S. perlmani infections in the laboratory

All adult wasps and D.affinis flies were maintained in insect rearing chambers held at 21 °C with 16 h light and 8 h darkness. D.melanogaster flies were maintained at 25 °C before exposures, and 21 °C during exposures and wasp development. Flies were exposed to single wasp females in groups of 5–10 in polystyrene Drosophila vials containing banana or glucose agar and 50 µl of honey water on the vial closure. Exposures were carried out in 24-h intervals. After each interval, female wasps were transferred by aspirator (to minimize CO2 exposure) to a new vial containing unexposed flies.

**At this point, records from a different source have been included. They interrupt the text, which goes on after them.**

/-- A negative level admits no walk (the start violates the constraint). [cite: JansevanRensburg2000, §5.4 (1st ed. pp. 167–168)] -/
theorem fcls_eq_empty_of_neg {s h : ℤ} (hh : h < 0) (n : ℕ) : fcls s h n = ∅ := by
  refine Finset.eq_empty_of_forall_notMem fun ω hω => ?_
  obtain ⟨hωs, hreg⟩ := mem_fcls.1 hω
  obtain ⟨h0, -, -, -⟩ := mem_saws_iff.1 hωs
  have := hreg 0 (Nat.zero_le _)
  rw [h0] at this
  simp at this
  omega

/-- A level beyond reach imposes no constraint. [cite: MadrasSlade1993, §1.1] -/
theorem fcls_eq_saws_of_lt {s h : ℤ} (hs : s = 1 ∨ s = -1) (hh : (n : ℤ) < h) : fcls s h n = saws n := by
  refine Finset.Subset.antisymm (fcls_subset s h n) fun ω hω => mem_fcls.2 ⟨hω, fun i hi => ?_⟩
  have h1 := abs_le.1 (absY_le hω hi)
  rcases hs with rfl | rfl <;> omega

/-- **Weighted free-start count** `HF q s h n y = Σ_{ω ∈ fcls s h n} y ^ visitsAt q s h n ω`.
[cite: JansevanRensburg2000, §5.4 (1st ed. pp. 167–168: partition function of positive walks from height h with visit weight); BeatonBousquetMelouDeGierDuminilCopinGuttmann2014, §3.1 (C⁺_n(y))] -/
def HF (q : ℕ) (s h : ℤ) (n : ℕ) (y : ℝ) : ℝ := ∑ ω ∈ fcls s h n, y ^ visitsAt q s h n ω

/-- `HF ≥ 0` for `y ≥ 0`. [cite: JansevanRensburg2000, §5.4 (1st ed. pp. 167–168)] -/
theorem HF_nonneg (q : ℕ) (s h : ℤ) (n : ℕ) (hy : 0 ≤ y) : 0 ≤ HF q s h n y :=
  Finset.sum_nonneg fun _ _ => pow_nonneg hy _

/-- `HF 0 1 0 n y = Cw n y`: Part I's surface-attached weight is the member `q = 0, s = 1, h = 0`.
[cite: BeatonBousquetMelouDeGierDuminilCopinGuttmann2014, §3.1 (arXiv v5 p. 8: C⁺_n(y))] -/
theorem HF_zero_one_zero (n : ℕ) (y : ℝ) : HF 0 1 0 n y = Cw n y := by
  have hset : fcls 1 0 n = hpw n := by
    ext ω
    rw [mem_fcls, mem_hpw]
    simp only [one_mul]
    rfl
  rw [HF, Cw, hset]
  exact Finset.sum_congr rfl fun ω _ => by rw [visitsAt_zero_one_zero]

/-- A negative level carries weight `0`. [cite: JansevanRensburg2000, §5.4 (1st ed. pp. 167–168)] -/
theorem HF_eq_zero_of_neg (q : ℕ) {s h : ℤ} (hh : h < 0) (n : ℕ) (y : ℝ) : HF q s h n y = 0 := by
  rw [HF, fcls_eq_empty_of_neg hh, Finset.sum_empty]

S. perlmani mitochondrial genome sequencing

DNA was extracted using the phenol–chloroform method from 13 larvae of S.perlmani collected in Starkville, MS or reared from mothers collected in Starkville. An Oxford Nanopore DNA library was prepared using the Ligation Sequencing Kit V14 (SQK-LSK114) and 6.11 gigabases (Gb) were sequenced on a MinION flow cell (FLO-MIN114). Reads 1 kb and longer were retained using seqtk56 and assembled with Flye 2.9.1 (ref. 57). The assembly did not close the mitochondrial genome, despite high coverage by long reads, but it contains extensive repeat elements flanking the AT-rich control region that were not fully resolved. Similar repeat elements are increasingly recognized in long-read mitochondrial genomes of other insect taxa58.

In silico detection of S. perlmani infections

Sequence Read Archive data generated from wild-caught Bombus spp., Apis spp. and D.melanogaster were downloaded and mapped to the S.perlmani mitochondrial genome using BBMap59. All D.melanogaster reads used were generated by the Drosophila Evolution over Space and Time project32. Accession numbers are listed in the Supplementary Data, along with identity thresholds and other parameters used for each mapping analysis. Data points were plotted with the rnaturalearthdata R package60. As the mitochondrial genome assembly contains unresolved repeats, we included a single contiguous region of the assembly as the reference sequence for read mapping. This subset included all mitochondrial tRNAs, rRNAs and proteins as well as the intergenic sequences between them (14,866 nucleotides) but excluded the repeats and control region.

Reporting summary

Further information on research design is available in the Nature Portfolio Reporting Summary linked to this article.